▶ [WHAT YOU WILL DO] Only those lines in the data below from the line containing "have h := congrArg" through the line containing "have ih' := ih", both included, should be restated word for word.

Stored items:
= = =

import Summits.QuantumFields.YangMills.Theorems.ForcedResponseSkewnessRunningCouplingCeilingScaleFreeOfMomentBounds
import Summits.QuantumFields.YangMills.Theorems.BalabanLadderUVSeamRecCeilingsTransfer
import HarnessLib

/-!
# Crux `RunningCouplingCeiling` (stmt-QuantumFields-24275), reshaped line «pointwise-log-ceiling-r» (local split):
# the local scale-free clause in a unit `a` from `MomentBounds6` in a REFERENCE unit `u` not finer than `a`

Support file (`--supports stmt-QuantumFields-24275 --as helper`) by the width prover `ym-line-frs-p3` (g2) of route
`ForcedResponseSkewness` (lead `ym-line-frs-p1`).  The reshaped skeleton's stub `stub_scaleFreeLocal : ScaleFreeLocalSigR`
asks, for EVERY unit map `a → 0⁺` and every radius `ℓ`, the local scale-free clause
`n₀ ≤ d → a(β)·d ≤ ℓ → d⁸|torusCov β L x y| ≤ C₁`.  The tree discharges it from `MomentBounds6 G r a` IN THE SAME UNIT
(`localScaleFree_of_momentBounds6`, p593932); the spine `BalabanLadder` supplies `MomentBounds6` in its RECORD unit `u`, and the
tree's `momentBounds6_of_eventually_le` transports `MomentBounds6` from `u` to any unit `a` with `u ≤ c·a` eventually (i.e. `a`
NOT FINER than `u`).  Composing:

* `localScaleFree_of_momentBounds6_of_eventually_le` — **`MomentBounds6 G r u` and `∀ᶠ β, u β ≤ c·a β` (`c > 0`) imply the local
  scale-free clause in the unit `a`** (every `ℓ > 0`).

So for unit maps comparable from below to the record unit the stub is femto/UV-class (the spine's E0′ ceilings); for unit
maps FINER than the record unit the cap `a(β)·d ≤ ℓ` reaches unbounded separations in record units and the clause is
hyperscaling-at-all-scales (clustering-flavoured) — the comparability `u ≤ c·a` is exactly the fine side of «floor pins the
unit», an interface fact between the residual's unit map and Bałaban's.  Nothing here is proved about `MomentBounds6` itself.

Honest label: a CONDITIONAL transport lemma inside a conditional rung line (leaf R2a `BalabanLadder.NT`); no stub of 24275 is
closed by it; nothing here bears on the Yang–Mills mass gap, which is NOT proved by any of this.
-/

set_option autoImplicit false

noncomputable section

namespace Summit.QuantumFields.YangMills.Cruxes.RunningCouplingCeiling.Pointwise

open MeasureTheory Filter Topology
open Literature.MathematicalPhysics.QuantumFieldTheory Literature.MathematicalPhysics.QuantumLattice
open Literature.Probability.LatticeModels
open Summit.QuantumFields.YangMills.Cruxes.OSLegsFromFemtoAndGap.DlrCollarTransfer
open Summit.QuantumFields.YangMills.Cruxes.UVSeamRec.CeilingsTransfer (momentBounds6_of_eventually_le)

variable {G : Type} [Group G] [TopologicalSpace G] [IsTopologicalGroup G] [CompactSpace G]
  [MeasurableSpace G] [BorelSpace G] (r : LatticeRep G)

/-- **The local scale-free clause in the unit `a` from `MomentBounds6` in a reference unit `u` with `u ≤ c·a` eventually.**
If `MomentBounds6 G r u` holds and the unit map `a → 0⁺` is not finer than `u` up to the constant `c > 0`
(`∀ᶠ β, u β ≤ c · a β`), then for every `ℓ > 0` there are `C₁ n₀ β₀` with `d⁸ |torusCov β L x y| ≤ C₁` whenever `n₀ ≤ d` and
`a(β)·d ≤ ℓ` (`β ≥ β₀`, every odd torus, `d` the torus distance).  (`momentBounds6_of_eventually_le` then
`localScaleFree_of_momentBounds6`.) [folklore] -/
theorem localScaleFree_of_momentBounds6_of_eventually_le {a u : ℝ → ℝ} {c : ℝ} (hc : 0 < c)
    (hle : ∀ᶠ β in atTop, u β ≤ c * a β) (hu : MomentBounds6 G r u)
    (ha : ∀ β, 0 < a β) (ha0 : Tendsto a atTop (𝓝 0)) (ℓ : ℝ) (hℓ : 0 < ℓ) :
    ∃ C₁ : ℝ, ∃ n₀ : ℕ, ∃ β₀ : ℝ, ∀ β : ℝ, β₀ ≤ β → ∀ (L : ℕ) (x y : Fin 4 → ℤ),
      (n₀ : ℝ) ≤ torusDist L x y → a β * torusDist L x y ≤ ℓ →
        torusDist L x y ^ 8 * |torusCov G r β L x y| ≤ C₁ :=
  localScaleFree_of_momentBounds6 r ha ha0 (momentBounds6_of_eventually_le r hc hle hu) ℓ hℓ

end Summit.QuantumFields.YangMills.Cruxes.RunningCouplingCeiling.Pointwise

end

= = =

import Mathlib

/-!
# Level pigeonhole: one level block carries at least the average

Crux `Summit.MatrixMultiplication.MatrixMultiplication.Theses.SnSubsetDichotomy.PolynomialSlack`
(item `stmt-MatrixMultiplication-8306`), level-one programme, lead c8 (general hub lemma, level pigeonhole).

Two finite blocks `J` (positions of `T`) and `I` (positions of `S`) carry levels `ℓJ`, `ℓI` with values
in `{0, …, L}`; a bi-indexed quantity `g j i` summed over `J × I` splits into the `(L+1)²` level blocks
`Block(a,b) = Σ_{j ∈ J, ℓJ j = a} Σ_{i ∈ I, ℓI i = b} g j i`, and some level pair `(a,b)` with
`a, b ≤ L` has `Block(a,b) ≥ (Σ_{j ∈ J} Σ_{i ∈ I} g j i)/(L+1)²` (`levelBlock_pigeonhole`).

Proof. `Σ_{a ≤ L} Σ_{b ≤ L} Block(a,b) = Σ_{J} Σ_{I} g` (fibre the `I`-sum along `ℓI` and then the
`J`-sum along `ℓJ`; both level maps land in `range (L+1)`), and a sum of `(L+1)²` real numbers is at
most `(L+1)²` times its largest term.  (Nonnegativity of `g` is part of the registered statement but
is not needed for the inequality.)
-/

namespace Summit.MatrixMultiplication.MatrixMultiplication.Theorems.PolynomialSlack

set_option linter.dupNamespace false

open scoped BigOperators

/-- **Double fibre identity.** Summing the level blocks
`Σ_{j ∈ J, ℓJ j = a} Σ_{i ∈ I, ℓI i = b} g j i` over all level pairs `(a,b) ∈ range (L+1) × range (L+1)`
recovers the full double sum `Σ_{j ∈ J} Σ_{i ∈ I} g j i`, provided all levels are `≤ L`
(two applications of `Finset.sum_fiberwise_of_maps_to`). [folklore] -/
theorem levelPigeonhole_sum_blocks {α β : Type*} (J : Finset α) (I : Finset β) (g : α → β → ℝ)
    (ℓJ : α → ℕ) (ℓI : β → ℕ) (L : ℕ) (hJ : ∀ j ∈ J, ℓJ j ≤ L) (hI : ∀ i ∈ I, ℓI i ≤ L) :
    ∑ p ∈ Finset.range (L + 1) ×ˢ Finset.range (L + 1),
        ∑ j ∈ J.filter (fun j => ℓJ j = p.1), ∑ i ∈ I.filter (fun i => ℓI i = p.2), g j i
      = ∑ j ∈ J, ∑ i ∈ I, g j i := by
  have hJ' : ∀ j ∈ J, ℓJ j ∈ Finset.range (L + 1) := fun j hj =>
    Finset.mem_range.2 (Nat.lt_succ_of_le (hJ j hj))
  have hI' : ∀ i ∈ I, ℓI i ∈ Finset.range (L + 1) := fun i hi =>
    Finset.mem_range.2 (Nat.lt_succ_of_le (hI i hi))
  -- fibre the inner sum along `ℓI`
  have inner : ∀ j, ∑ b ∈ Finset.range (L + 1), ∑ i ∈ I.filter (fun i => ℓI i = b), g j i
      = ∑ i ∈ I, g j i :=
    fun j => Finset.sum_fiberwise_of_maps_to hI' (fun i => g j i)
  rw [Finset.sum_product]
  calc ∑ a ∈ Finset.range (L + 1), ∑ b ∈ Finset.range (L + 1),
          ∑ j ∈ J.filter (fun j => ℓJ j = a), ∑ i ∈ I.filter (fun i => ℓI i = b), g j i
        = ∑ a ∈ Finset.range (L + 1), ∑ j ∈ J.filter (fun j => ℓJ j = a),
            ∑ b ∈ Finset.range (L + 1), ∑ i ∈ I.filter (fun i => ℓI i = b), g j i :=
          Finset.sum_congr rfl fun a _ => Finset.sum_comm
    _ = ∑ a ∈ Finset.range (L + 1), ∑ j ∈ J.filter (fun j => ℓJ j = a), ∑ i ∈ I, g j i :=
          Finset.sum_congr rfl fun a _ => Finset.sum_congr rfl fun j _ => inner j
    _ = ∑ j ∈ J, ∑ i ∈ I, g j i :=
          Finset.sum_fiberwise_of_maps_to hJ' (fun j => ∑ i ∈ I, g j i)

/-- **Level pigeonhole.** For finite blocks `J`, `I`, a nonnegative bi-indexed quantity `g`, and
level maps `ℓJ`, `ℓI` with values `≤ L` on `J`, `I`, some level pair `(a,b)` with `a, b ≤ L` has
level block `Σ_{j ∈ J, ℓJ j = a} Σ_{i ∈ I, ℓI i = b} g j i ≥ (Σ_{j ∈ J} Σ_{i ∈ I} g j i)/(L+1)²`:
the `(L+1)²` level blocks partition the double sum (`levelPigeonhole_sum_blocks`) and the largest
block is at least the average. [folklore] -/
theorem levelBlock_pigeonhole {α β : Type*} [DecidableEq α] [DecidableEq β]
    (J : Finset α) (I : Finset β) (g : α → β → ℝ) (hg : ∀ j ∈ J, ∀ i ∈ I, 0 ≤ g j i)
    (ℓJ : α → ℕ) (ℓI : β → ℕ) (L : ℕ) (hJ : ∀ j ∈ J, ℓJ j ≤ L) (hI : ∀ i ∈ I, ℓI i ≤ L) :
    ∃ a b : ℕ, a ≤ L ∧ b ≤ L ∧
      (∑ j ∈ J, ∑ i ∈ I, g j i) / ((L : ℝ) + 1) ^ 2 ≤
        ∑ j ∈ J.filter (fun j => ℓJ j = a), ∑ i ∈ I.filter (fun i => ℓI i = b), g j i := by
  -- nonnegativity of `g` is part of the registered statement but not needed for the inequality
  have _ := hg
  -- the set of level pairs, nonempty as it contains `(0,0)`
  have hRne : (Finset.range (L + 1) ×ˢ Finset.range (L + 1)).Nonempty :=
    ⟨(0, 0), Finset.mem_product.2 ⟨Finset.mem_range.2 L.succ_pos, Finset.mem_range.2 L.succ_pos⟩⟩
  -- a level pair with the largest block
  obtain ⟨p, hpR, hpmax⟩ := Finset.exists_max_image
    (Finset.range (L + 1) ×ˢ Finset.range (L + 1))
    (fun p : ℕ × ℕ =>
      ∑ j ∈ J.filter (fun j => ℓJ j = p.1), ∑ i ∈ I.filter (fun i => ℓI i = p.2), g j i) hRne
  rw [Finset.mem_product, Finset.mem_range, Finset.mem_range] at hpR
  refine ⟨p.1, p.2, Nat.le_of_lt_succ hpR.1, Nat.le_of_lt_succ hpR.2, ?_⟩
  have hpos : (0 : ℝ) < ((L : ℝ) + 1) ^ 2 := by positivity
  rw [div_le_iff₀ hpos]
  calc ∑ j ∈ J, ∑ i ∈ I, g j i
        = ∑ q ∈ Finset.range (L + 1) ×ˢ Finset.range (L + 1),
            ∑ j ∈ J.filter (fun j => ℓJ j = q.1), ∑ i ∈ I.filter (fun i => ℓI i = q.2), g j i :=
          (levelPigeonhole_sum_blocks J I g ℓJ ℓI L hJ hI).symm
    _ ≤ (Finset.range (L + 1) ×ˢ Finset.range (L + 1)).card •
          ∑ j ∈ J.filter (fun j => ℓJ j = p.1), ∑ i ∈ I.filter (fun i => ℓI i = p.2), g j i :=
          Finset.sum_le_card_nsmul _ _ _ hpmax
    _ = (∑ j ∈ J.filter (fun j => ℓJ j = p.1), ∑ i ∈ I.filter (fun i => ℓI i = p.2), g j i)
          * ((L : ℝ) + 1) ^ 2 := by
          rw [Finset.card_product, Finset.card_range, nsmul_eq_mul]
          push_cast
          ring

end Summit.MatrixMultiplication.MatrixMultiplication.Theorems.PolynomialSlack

= = =

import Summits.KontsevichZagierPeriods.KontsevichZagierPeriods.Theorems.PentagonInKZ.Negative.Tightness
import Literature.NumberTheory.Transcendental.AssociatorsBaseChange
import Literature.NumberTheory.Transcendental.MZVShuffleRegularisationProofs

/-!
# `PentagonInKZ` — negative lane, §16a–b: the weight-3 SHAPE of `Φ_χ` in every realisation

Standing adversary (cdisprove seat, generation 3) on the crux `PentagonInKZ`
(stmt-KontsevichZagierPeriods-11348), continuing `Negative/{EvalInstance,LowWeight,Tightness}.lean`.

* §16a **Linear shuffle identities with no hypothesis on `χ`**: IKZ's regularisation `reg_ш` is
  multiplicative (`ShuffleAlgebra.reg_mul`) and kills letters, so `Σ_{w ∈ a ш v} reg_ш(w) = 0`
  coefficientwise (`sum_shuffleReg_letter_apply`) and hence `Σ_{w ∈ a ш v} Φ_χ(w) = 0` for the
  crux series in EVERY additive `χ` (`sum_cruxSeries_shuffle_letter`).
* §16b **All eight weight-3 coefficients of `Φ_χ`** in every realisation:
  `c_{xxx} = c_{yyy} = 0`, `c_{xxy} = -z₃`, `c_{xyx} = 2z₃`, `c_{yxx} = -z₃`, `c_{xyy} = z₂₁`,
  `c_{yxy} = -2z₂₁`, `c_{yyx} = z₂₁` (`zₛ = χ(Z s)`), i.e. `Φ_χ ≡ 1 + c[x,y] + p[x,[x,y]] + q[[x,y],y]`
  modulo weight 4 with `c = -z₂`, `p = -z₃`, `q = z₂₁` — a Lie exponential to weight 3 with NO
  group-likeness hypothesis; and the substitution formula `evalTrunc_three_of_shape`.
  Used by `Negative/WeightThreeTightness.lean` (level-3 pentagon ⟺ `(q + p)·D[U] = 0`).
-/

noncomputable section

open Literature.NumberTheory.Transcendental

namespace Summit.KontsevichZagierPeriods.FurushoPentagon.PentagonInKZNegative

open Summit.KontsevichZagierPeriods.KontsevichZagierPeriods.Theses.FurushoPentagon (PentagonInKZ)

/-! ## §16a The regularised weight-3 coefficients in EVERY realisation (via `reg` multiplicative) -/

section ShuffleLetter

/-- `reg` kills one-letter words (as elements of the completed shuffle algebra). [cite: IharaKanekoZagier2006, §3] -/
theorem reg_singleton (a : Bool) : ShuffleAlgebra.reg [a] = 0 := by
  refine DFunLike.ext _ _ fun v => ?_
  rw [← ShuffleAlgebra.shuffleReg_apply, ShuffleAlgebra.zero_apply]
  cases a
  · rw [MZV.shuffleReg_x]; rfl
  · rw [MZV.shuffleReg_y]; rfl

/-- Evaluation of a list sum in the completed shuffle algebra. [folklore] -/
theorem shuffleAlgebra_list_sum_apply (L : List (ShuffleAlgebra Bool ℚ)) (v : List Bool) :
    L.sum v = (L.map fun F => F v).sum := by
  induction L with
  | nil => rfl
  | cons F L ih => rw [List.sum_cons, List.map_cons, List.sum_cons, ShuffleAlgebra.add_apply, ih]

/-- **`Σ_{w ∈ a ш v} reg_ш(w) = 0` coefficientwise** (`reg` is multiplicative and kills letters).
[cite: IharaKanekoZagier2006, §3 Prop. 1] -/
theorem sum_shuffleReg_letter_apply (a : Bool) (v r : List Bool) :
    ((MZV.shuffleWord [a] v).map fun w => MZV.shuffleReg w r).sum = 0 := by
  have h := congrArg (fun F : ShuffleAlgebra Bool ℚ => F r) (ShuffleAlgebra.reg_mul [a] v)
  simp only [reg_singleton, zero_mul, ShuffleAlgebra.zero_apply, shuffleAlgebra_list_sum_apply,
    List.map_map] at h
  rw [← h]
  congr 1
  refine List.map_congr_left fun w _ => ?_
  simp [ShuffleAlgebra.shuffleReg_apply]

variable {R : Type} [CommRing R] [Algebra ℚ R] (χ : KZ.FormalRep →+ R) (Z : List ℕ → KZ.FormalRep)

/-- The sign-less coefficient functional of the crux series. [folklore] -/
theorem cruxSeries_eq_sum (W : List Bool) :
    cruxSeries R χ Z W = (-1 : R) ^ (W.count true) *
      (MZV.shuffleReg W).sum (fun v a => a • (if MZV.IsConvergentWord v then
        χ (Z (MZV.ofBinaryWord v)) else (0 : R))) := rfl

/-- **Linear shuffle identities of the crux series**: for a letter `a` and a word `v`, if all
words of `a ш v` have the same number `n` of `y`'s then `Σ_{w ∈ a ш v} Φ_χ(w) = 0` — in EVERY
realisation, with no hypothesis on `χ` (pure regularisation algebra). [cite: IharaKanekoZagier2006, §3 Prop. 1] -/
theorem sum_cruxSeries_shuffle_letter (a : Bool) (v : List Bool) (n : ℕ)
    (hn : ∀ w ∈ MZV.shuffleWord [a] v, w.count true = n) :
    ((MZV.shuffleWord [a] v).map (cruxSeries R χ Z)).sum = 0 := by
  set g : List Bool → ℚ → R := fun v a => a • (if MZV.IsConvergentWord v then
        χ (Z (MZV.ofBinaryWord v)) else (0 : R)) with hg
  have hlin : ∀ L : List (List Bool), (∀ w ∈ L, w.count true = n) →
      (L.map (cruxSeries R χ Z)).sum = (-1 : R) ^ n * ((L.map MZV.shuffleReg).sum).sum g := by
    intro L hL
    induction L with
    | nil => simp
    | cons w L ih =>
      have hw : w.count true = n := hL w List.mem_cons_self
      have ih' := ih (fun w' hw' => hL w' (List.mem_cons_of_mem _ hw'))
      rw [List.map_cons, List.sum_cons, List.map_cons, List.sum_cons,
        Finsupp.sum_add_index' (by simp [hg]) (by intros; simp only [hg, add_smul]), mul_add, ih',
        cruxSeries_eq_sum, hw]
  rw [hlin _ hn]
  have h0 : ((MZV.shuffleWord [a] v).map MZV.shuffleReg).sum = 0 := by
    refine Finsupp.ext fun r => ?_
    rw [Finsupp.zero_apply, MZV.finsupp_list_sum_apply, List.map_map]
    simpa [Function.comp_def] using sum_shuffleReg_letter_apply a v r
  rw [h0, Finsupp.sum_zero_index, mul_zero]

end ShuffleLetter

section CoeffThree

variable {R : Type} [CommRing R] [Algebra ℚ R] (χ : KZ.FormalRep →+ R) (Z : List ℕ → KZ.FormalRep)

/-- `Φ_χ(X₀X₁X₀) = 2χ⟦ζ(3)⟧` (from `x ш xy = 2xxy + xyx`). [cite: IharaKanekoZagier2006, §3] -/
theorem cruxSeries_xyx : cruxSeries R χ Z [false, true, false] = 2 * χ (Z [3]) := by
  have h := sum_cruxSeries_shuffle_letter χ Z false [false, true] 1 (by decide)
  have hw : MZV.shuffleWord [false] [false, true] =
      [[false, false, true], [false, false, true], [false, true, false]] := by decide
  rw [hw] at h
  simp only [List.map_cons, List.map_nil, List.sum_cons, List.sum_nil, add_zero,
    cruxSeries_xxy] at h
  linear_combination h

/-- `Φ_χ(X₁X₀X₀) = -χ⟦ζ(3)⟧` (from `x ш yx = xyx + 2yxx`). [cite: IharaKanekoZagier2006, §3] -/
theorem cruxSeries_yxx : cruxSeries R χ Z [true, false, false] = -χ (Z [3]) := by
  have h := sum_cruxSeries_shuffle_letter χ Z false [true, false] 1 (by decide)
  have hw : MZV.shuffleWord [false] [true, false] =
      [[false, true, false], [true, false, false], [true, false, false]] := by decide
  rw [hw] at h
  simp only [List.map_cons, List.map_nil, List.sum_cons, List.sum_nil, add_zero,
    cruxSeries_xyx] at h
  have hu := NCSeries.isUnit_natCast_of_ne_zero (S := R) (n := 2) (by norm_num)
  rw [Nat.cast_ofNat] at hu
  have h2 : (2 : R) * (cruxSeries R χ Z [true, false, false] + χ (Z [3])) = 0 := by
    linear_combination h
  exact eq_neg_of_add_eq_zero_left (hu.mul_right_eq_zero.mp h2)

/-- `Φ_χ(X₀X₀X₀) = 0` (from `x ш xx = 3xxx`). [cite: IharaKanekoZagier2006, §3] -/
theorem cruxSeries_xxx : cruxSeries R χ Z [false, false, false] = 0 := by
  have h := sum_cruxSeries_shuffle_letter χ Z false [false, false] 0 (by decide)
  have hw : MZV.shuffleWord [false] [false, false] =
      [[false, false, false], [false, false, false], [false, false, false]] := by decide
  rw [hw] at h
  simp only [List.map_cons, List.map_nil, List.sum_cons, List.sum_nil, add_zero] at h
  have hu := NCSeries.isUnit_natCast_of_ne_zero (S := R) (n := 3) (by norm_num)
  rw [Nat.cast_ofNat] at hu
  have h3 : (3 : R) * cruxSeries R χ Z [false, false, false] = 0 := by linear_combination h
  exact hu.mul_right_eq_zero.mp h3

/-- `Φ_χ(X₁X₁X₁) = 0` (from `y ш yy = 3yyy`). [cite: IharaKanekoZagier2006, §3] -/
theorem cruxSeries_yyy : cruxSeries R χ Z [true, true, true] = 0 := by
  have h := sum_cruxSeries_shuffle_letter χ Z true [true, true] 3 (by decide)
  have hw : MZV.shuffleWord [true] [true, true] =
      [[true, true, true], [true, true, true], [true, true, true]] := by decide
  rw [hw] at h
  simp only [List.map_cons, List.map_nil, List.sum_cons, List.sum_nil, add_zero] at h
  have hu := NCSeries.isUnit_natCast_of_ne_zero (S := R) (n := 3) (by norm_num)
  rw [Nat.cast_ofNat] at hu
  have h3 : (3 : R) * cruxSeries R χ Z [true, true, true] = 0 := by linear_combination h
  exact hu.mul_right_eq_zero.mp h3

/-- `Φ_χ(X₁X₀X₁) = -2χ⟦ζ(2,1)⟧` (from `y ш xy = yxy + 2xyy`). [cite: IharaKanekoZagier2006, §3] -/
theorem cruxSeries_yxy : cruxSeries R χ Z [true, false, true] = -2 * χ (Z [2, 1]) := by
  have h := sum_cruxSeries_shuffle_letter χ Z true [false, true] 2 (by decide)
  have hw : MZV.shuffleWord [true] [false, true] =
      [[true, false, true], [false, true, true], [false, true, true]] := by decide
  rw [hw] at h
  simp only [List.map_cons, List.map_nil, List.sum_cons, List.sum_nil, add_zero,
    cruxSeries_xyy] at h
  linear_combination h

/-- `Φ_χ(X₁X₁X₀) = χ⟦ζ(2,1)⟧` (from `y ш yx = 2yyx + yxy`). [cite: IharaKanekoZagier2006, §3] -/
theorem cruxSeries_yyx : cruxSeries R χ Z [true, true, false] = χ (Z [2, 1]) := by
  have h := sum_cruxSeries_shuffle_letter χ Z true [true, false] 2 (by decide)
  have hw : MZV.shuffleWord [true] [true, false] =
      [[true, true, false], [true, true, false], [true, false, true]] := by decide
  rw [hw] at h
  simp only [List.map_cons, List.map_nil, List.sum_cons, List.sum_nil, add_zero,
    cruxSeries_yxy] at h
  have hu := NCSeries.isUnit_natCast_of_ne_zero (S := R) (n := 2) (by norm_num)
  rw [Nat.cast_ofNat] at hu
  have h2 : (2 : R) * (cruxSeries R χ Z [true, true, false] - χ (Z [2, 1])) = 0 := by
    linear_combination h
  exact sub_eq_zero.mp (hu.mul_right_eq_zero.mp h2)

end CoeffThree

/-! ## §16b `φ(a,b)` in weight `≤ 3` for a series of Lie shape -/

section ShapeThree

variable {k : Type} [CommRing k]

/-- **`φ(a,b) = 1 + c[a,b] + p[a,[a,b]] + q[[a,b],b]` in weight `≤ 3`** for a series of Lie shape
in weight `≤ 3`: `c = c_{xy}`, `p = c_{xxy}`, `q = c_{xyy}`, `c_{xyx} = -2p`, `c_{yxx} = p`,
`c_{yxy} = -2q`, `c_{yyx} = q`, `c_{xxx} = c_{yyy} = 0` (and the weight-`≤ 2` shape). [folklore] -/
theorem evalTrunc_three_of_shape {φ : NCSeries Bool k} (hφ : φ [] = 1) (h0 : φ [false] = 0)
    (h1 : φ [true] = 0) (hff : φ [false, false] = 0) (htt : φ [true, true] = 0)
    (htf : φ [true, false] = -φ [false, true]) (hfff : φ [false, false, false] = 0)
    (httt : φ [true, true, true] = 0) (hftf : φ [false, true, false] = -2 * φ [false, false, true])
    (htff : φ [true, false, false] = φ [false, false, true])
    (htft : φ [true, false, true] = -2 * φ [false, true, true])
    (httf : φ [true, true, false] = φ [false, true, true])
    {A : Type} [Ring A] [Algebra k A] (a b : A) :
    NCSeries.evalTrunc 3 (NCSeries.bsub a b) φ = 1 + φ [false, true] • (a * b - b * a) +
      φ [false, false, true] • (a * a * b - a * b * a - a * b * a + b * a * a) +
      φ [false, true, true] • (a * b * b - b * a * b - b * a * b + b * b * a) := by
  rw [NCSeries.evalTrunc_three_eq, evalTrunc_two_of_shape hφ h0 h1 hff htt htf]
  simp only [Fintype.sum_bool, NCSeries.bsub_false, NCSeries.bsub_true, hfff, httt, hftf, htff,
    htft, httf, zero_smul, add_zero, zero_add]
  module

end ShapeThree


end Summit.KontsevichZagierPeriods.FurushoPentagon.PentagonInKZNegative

= = =

▶ [TASK RESULT]
  have h := congrArg (fun F : ShuffleAlgebra Bool ℚ => F r) (ShuffleAlgebra.reg_mul [a] v)
  simp only [reg_singleton, zero_mul, ShuffleAlgebra.zero_apply, shuffleAlgebra_list_sum_apply,
    List.map_map] at h
  rw [← h]
  congr 1
  refine List.map_congr_left fun w _ => ?_
  simp [ShuffleAlgebra.shuffleReg_apply]

variable {R : Type} [CommRing R] [Algebra ℚ R] (χ : KZ.FormalRep →+ R) (Z : List ℕ → KZ.FormalRep)

/-- The sign-less coefficient functional of the crux series. [folklore] -/
theorem cruxSeries_eq_sum (W : List Bool) :
    cruxSeries R χ Z W = (-1 : R) ^ (W.count true) *
      (MZV.shuffleReg W).sum (fun v a => a • (if MZV.IsConvergentWord v then
        χ (Z (MZV.ofBinaryWord v)) else (0 : R))) := rfl

/-- **Linear shuffle identities of the crux series**: for a letter `a` and a word `v`, if all
words of `a ш v` have the same number `n` of `y`'s then `Σ_{w ∈ a ш v} Φ_χ(w) = 0` — in EVERY
realisation, with no hypothesis on `χ` (pure regularisation algebra). [cite: IharaKanekoZagier2006, §3 Prop. 1] -/
theorem sum_cruxSeries_shuffle_letter (a : Bool) (v : List Bool) (n : ℕ)
    (hn : ∀ w ∈ MZV.shuffleWord [a] v, w.count true = n) :
    ((MZV.shuffleWord [a] v).map (cruxSeries R χ Z)).sum = 0 := by
  set g : List Bool → ℚ → R := fun v a => a • (if MZV.IsConvergentWord v then
        χ (Z (MZV.ofBinaryWord v)) else (0 : R)) with hg
  have hlin : ∀ L : List (List Bool), (∀ w ∈ L, w.count true = n) →
      (L.map (cruxSeries R χ Z)).sum = (-1 : R) ^ n * ((L.map MZV.shuffleReg).sum).sum g := by
    intro L hL
    induction L with
    | nil => simp
    | cons w L ih =>
      have hw : w.count true = n := hL w List.mem_cons_self
      have ih' := ih (fun w' hw' => hL w' (List.mem_cons_of_mem _ hw'))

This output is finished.